Several songs, such as “Ovule,” “Mycelia,” “Fagurt Er Í Fjörðum,” and “Trölla-Gabba” continue the Björkian tradition of exploring the voice as an instrument. While “Fagurt Er Í Fjörðum,” written by Látra-Björg, is a traditional Icelandic poem, and more reminiscent of the acapella moments on Medúlla (2004),  “Ovule,” “Mycelia,” and “Trölla-Gabba” explore the voice as an instrument in a highly cutting-edge way. Through splicing and sampling, Björk manages to combine the digital with the corporeal, revisioning one of humanity’s oldest traditions.

Along with Eldon, several others feature on the album. Björk’s daughter, Ísadóra Bjarkardóttir Barney, complements on “Her Mother’s House,” which, in a way, is a continuation of Björk’s matriarchal tree. Out of all the features, serpentwithfeet pairs the nicest with Björk on the track “Fungal City.” Emilie Nicholas, however, was probably the weakest. While perfectly fine, her vocals, through pure style alone, dragged Björk down from the wonderful heights of avant-pop to the hackneyed dregs of just pop.

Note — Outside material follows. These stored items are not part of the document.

import Summits.Ventures.LatticeQCDFlow.Scaling.ParallelTemperingPairCycleMoves

/-!
HONEST FRAMING: exact (Metropolis-corrected) sampling algorithms for lattice gauge theory; figures
of merit are autocorrelation/cost numbers at stated couplings and volumes; no continuum-physics
claim.

# ParallelTemperingPairCycleTag — WHERE THE TAG GOES UNDER A SWEEP OF SWAP ATTEMPTS OVER PAIRWISE DISJOINT PAIRS:
# UP FROM `j` / DOWN FROM `j+1` WITH PROBABILITY EXACTLY `r_j(x)` WHEN THE PAIR `(j, j+1)` IS IN THE LIST, NEVER TO
# A LEVEL NO LISTED PAIR REACHES (lean-2 GEN-15, ours)

Venture-side (OURS).  Cell `lqcd-flow` (pub-lqcd), unit `pub-lqcd-lean-2-g15`, 2026-08-24.  Companion of
`Scaling/ParallelTemperingPairCycle(Moves)`: there the sweep `ptPairCycle js` over a list of pairwise disjoint
adjacent pairs was shown to move the tag with probability exactly `Σ_{j∈js} ptTagCoef_j·r_j`; here the full
one-step DISTRIBUTION of the tag is pinned down (needed to lump the tag to a birth–death walk in
`Scaling/ParallelTemperingHalfSweepWalk`): the tag stays on the pair it sits on, so "moved" means "moved to the
partner level".

## What is proved (`X` measurable; `js` pairwise disjoint)

* `ptPairCycle_tagClosed_pair` — for `j ∈ js` and `tag z ∈ {j, j+1}`: `C_js(z){tag ∉ {j, j+1}} = 0`.
* **`ptPairCycle_real_tag_succ`** — `C_js(j, x){tag = j+1} = r_j(x)`; **`ptPairCycle_real_tag_pred`** —
  `C_js(j+1, x){tag = j} = r_j(x)` (`j ∈ js`).
* **`ptPairCycle_real_tag_eq_zero`** — if no `j ∈ js` has `σ_j(tag z) = τ' ≠ tag z`, then `C_js(z){tag = τ'} = 0`.

NOT CLAIMED: anything measured.  Literature grade (cell rule): NEW TYPING; nothing cited as a fact; no new bib keys.
-/

noncomputable section

open MeasureTheory ProbabilityTheory Set Filter Finset
open Summit.Ventures.LatticeQCDFlow.Exactness
open scoped ENNReal

namespace Summit.Ventures.LatticeQCDFlow.Scaling

/-! ## §1 Where the tag goes under a sweep over disjoint pairs -/

section PairCycleTag

variable {Ω : Type*} [MeasurableSpace Ω] {X : Ω → ℝ} {β : ℕ → ℝ} {K : ℕ}

/-- **The tag stays on the pair it sits on**: for `j ∈ js` (pairwise disjoint) and `tag z ∈ {j, j+1}`,
`C_js(z){tag ∉ {j, j+1}} = 0`. [ours] -/
theorem ptPairCycle_tagClosed_pair (hXm : Measurable X) {js : List (Fin K)}
    (hjs : js.Pairwise fun j j' : Fin K => (j : ℕ) + 2 ≤ j' ∨ (j' : ℕ) + 2 ≤ j) {j : Fin K} (hj : j ∈ js)
    {z : Fin (K + 1) × (Fin (K + 1) → Ω)} (hz : z.1 = Fin.castSucc j ∨ z.1 = Fin.succ j) :
    ptPairCycle hXm β K js z {y | y.1 ∈ ({Fin.castSucc j, Fin.succ j} : Set (Fin (K + 1)))}ᶜ = 0 := by
  refine ptPairCycle_tagClosed hXm (T := ({Fin.castSucc j, Fin.succ j} : Set (Fin (K + 1)))) (fun j' hj' τ hτ => ?_)
    (by rcases hz with h | h <;> simp [h])
  simp only [Set.mem_insert_iff, Set.mem_singleton_iff] at hτ ⊢
  by_cases hjj : j' = j
  · rw [hjj]
    rcases hτ with rfl | rfl
    · right; exact ptPerm_castSucc j
    · left; exact ptPerm_succ j
  · have hap := forall_apart_of_pairwise hjs j' hj' j hj hjj
    rcases hτ with rfl | rfl
    · left; exact ptPerm_castSucc_of_apart hap
    · right; exact ptPerm_succ_of_apart hap

/-- **If the pair `(τ, τ+1)` is in the list, the sweep sends the tag at `τ` up with probability exactly `r_τ(x)`.**
[ours] -/
theorem ptPairCycle_real_tag_succ (hXm : Measurable X) {js : List (Fin K)}
    (hjs : js.Pairwise fun j j' : Fin K => (j : ℕ) + 2 ≤ j' ∨ (j' : ℕ) + 2 ≤ j) {j : Fin K} (hj : j ∈ js)
    (x : Fin (K + 1) → Ω) :
    (ptPairCycle hXm β K js (Fin.castSucc j, x)).real {y | ((y.1 : Fin (K + 1)) : ℕ) = (j : ℕ) + 1} =
      ptPairRatio X β K j x := by
  classical
  set z : Fin (K + 1) × (Fin (K + 1) → Ω) := (Fin.castSucc j, x) with hz_def
  -- the move probability is exactly `r_j(x)`: the only pair of `js` carrying the tag `j` is `j` itself
  have hmove : (ptPairCycle hXm β K js z).real {y | ((y.1 : Fin (K + 1)) : ℕ) ≠ ((z.1 : Fin (K + 1)) : ℕ)} =
      ptPairRatio X β K j x := by
    rw [ptPairCycle_real_moves_eq hXm hjs z, ← Finset.add_sum_erase _ _ (List.mem_toFinset.2 hj)]
    have hrest : ∑ j' ∈ js.toFinset.erase j, ptTagCoef K j' z.1 * ptPairRatio X β K j' z.2 = 0 := by
      refine Finset.sum_eq_zero fun j' hj' => ?_
      have hne : j' ≠ j := Finset.ne_of_mem_erase hj'
      have hap := forall_apart_of_pairwise hjs j' (List.mem_toFinset.1 (Finset.mem_of_mem_erase hj')) j hj hne
      rw [ptTagCoef_eq_ite, hz_def, if_pos (ptPerm_castSucc_of_apart hap), zero_mul]
    rw [hrest, add_zero, hz_def, ptTagCoef_eq_one_of_ne j _ (by rw [ptPerm_castSucc]; exact (ne_of_lt Fin.castSucc_lt_succ).symm),
      one_mul]
  -- and a moved tag sits at `j+1`
  have hnull := ptPairCycle_tagClosed_pair hXm (β := β) hjs hj (z := z) (Or.inl rfl)
  have hsub1 : {y : Fin (K + 1) × (Fin (K + 1) → Ω) | ((y.1 : Fin (K + 1)) : ℕ) = (j : ℕ) + 1} ⊆
      {y | ((y.1 : Fin (K + 1)) : ℕ) ≠ ((z.1 : Fin (K + 1)) : ℕ)} := by
    intro y hy
    simp only [Set.mem_setOf_eq, hz_def, Fin.val_castSucc] at hy ⊢
    omega
  have hsub2 : {y : Fin (K + 1) × (Fin (K + 1) → Ω) | ((y.1 : Fin (K + 1)) : ℕ) ≠ ((z.1 : Fin (K + 1)) : ℕ)} ⊆
      {y | ((y.1 : Fin (K + 1)) : ℕ) = (j : ℕ) + 1} ∪
        {y | y.1 ∈ ({Fin.castSucc j, Fin.succ j} : Set (Fin (K + 1)))}ᶜ := by
    intro y hy
    by_cases h : y.1 = Fin.succ j
    · left; simp only [Set.mem_setOf_eq, h, Fin.val_succ]
    · right
      simp only [Set.mem_compl_iff, Set.mem_setOf_eq, Set.mem_insert_iff, Set.mem_singleton_iff, not_or]
      refine ⟨fun h' => hy ?_, h⟩
      rw [h', hz_def]
  refine le_antisymm ?_ ?_
  · rw [← hmove]; exact measureReal_mono hsub1
  · rw [← hmove]
    calc (ptPairCycle hXm β K js z).real {y | ((y.1 : Fin (K + 1)) : ℕ) ≠ ((z.1 : Fin (K + 1)) : ℕ)}
        ≤ (ptPairCycle hXm β K js z).real ({y | ((y.1 : Fin (K + 1)) : ℕ) = (j : ℕ) + 1} ∪
            {y | y.1 ∈ ({Fin.castSucc j, Fin.succ j} : Set (Fin (K + 1)))}ᶜ) := measureReal_mono hsub2
      _ ≤ (ptPairCycle hXm β K js z).real {y | ((y.1 : Fin (K + 1)) : ℕ) = (j : ℕ) + 1} +
            (ptPairCycle hXm β K js z).real {y | y.1 ∈ ({Fin.castSucc j, Fin.succ j} : Set (Fin (K + 1)))}ᶜ :=
          measureReal_union_le _ _
      _ = (ptPairCycle hXm β K js z).real {y | ((y.1 : Fin (K + 1)) : ℕ) = (j : ℕ) + 1} := by
          have h0 : (ptPairCycle hXm β K js z).real
              {y | y.1 ∈ ({Fin.castSucc j, Fin.succ j} : Set (Fin (K + 1)))}ᶜ = 0 := by
            rw [measureReal_def, hnull, ENNReal.toReal_zero]
          rw [h0, add_zero]

/-- **…and down with probability exactly `r_j(x)` from `j+1`.** [ours] -/
theorem ptPairCycle_real_tag_pred (hXm : Measurable X) {js : List (Fin K)}
    (hjs : js.Pairwise fun j j' : Fin K => (j : ℕ) + 2 ≤ j' ∨ (j' : ℕ) + 2 ≤ j) {j : Fin K} (hj : j ∈ js)
    (x : Fin (K + 1) → Ω) :
    (ptPairCycle hXm β K js (Fin.succ j, x)).real {y | ((y.1 : Fin (K + 1)) : ℕ) = (j : ℕ)} =
      ptPairRatio X β K j x := by
  classical
  set z : Fin (K + 1) × (Fin (K + 1) → Ω) := (Fin.succ j, x) with hz_def
  have hmove : (ptPairCycle hXm β K js z).real {y | ((y.1 : Fin (K + 1)) : ℕ) ≠ ((z.1 : Fin (K + 1)) : ℕ)} =
      ptPairRatio X β K j x := by
    rw [ptPairCycle_real_moves_eq hXm hjs z, ← Finset.add_sum_erase _ _ (List.mem_toFinset.2 hj)]
    have hrest : ∑ j' ∈ js.toFinset.erase j, ptTagCoef K j' z.1 * ptPairRatio X β K j' z.2 = 0 := by
      refine Finset.sum_eq_zero fun j' hj' => ?_
      have hne : j' ≠ j := Finset.ne_of_mem_erase hj'
      have hap := forall_apart_of_pairwise hjs j' (List.mem_toFinset.1 (Finset.mem_of_mem_erase hj')) j hj hne
      rw [ptTagCoef_eq_ite, hz_def, if_pos (ptPerm_succ_of_apart hap), zero_mul]
    rw [hrest, add_zero, hz_def, ptTagCoef_eq_one_of_ne j _ (by rw [ptPerm_succ]; exact ne_of_lt Fin.castSucc_lt_succ),
      one_mul]
  have hnull := ptPairCycle_tagClosed_pair hXm (β := β) hjs hj (z := z) (Or.inr rfl)
  have hsub1 : {y : Fin (K + 1) × (Fin (K + 1) → Ω) | ((y.1 : Fin (K + 1)) : ℕ) = (j : ℕ)} ⊆
      {y | ((y.1 : Fin (K + 1)) : ℕ) ≠ ((z.1 : Fin (K + 1)) : ℕ)} := by
    intro y hy
    simp only [Set.mem_setOf_eq, hz_def, Fin.val_succ] at hy ⊢
    omega
  have hsub2 : {y : Fin (K + 1) × (Fin (K + 1) → Ω) | ((y.1 : Fin (K + 1)) : ℕ) ≠ ((z.1 : Fin (K + 1)) : ℕ)} ⊆
      {y | ((y.1 : Fin (K + 1)) : ℕ) = (j : ℕ)} ∪
        {y | y.1 ∈ ({Fin.castSucc j, Fin.succ j} : Set (Fin (K + 1)))}ᶜ := by
    intro y hy
    by_cases h : y.1 = Fin.castSucc j
    · left; simp only [Set.mem_setOf_eq, h, Fin.val_castSucc]
    · right
      simp only [Set.mem_compl_iff, Set.mem_setOf_eq, Set.mem_insert_iff, Set.mem_singleton_iff, not_or]
      refine ⟨h, fun h' => hy ?_⟩
      rw [h', hz_def]
  refine le_antisymm ?_ ?_
  · rw [← hmove]; exact measureReal_mono hsub1
  · rw [← hmove]
    calc (ptPairCycle hXm β K js z).real {y | ((y.1 : Fin (K + 1)) : ℕ) ≠ ((z.1 : Fin (K + 1)) : ℕ)}
        ≤ (ptPairCycle hXm β K js z).real ({y | ((y.1 : Fin (K + 1)) : ℕ) = (j : ℕ)} ∪
            {y | y.1 ∈ ({Fin.castSucc j, Fin.succ j} : Set (Fin (K + 1)))}ᶜ) := measureReal_mono hsub2
      _ ≤ (ptPairCycle hXm β K js z).real {y | ((y.1 : Fin (K + 1)) : ℕ) = (j : ℕ)} +
            (ptPairCycle hXm β K js z).real {y | y.1 ∈ ({Fin.castSucc j, Fin.succ j} : Set (Fin (K + 1)))}ᶜ :=
          measureReal_union_le _ _
      _ = (ptPairCycle hXm β K js z).real {y | ((y.1 : Fin (K + 1)) : ℕ) = (j : ℕ)} := by
          have h0 : (ptPairCycle hXm β K js z).real
              {y | y.1 ∈ ({Fin.castSucc j, Fin.succ j} : Set (Fin (K + 1)))}ᶜ = 0 := by
            rw [measureReal_def, hnull, ENNReal.toReal_zero]
          rw [h0, add_zero]

/-- **If no pair of the list moves the tag to the level `τ'` (no `j ∈ js` with `σ_j τ = τ'`, `τ' ≠ τ`), the sweep
never puts it there.** [ours] -/
theorem ptPairCycle_real_tag_eq_zero (hXm : Measurable X) {js : List (Fin K)}
    (hjs : js.Pairwise fun j j' : Fin K => (j : ℕ) + 2 ≤ j' ∨ (j' : ℕ) + 2 ≤ j)
    (z : Fin (K + 1) × (Fin (K + 1) → Ω)) {τ' : Fin (K + 1)} (hne : τ' ≠ z.1)
    (hno : ∀ j ∈ js, ptPerm K j z.1 ≠ τ') :
    (ptPairCycle hXm β K js z).real {y | ((y.1 : Fin (K + 1)) : ℕ) = (τ' : ℕ)} = 0 := by
  by_cases hon : ∃ j ∈ js, ptPerm K j z.1 ≠ z.1
  · obtain ⟨j, hj, hmv⟩ := hon
    have hz : z.1 = Fin.castSucc j ∨ z.1 = Fin.succ j := (ptPerm_ne_self_iff j z.1).1 hmv
    have hnull := ptPairCycle_tagClosed_pair hXm (β := β) hjs hj hz
    have hsub : {y : Fin (K + 1) × (Fin (K + 1) → Ω) | ((y.1 : Fin (K + 1)) : ℕ) = (τ' : ℕ)} ⊆
        {y | y.1 ∈ ({Fin.castSucc j, Fin.succ j} : Set (Fin (K + 1)))}ᶜ := by
      intro y hy
      have hy' : y.1 = τ' := Fin.ext hy
      simp only [Set.mem_compl_iff, Set.mem_setOf_eq, Set.mem_insert_iff, Set.mem_singleton_iff, not_or, hy']
      have h1 := hno j hj
      rcases hz with h | h
      · rw [h, ptPerm_castSucc] at h1; rw [h] at hne; exact ⟨hne, h1.symm⟩
      · rw [h, ptPerm_succ] at h1; rw [h] at hne; exact ⟨h1.symm, hne⟩
    rw [measureReal_def, measure_mono_null hsub hnull, ENNReal.toReal_zero]
  · push Not at hon
    have hnull := ptPairCycle_tagClosed hXm (β := β) (js := js) (T := ({z.1} : Set (Fin (K + 1))))
      (fun j' hj' τ hτ => by rw [Set.mem_singleton_iff] at hτ; subst hτ; exact hon j' hj') (z := z) rfl
    have hsub : {y : Fin (K + 1) × (Fin (K + 1) → Ω) | ((y.1 : Fin (K + 1)) : ℕ) = (τ' : ℕ)} ⊆
        {y | y.1 ∈ ({z.1} : Set (Fin (K + 1)))}ᶜ := by
      intro y hy
      have hy' : y.1 = τ' := Fin.ext hy
      simp only [Set.mem_compl_iff, Set.mem_setOf_eq, Set.mem_singleton_iff, hy']
      exact hne
    rw [measureReal_def, measure_mono_null hsub hnull, ENNReal.toReal_zero]

end PairCycleTag

end Summit.Ventures.LatticeQCDFlow.Scaling

end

“Ovule” is my favorite track from the album, and the one track I keep returning to. As explained on the Fossora website, the track is curiously structured in a way so that each section of the song explores the different stages of a relationship. With the triumphant horns on this song, I can’t help but to be put in a good mood.

“Atopos,” however, is my least favorite track from the album. The woodwinds are so discordant that it’s aggravating, and the refrain is so goofy, it calls to mind 100 gecs’ “I Need Help Immediately.” Some of the lesser tracks on this album are just that, but this is the only track that actually inflicts pain. Around 3:18, the percussion kicks into high gear, becoming so punchy that it feels like Björk is busting out of your speakers to come and jump you.

While Fossora borders on the better side of mediocre, a new Björk release is always welcomed. Knowing Björk, I can trust that this work came from a place of artistic integrity and sincerity. I would much rather see artists today follow in the footsteps of the progenitor pop empress than anything else. I’m looking forward to Björk’s next endeavor, and in the meantime, I think I’ll stick with Homogenic (1997).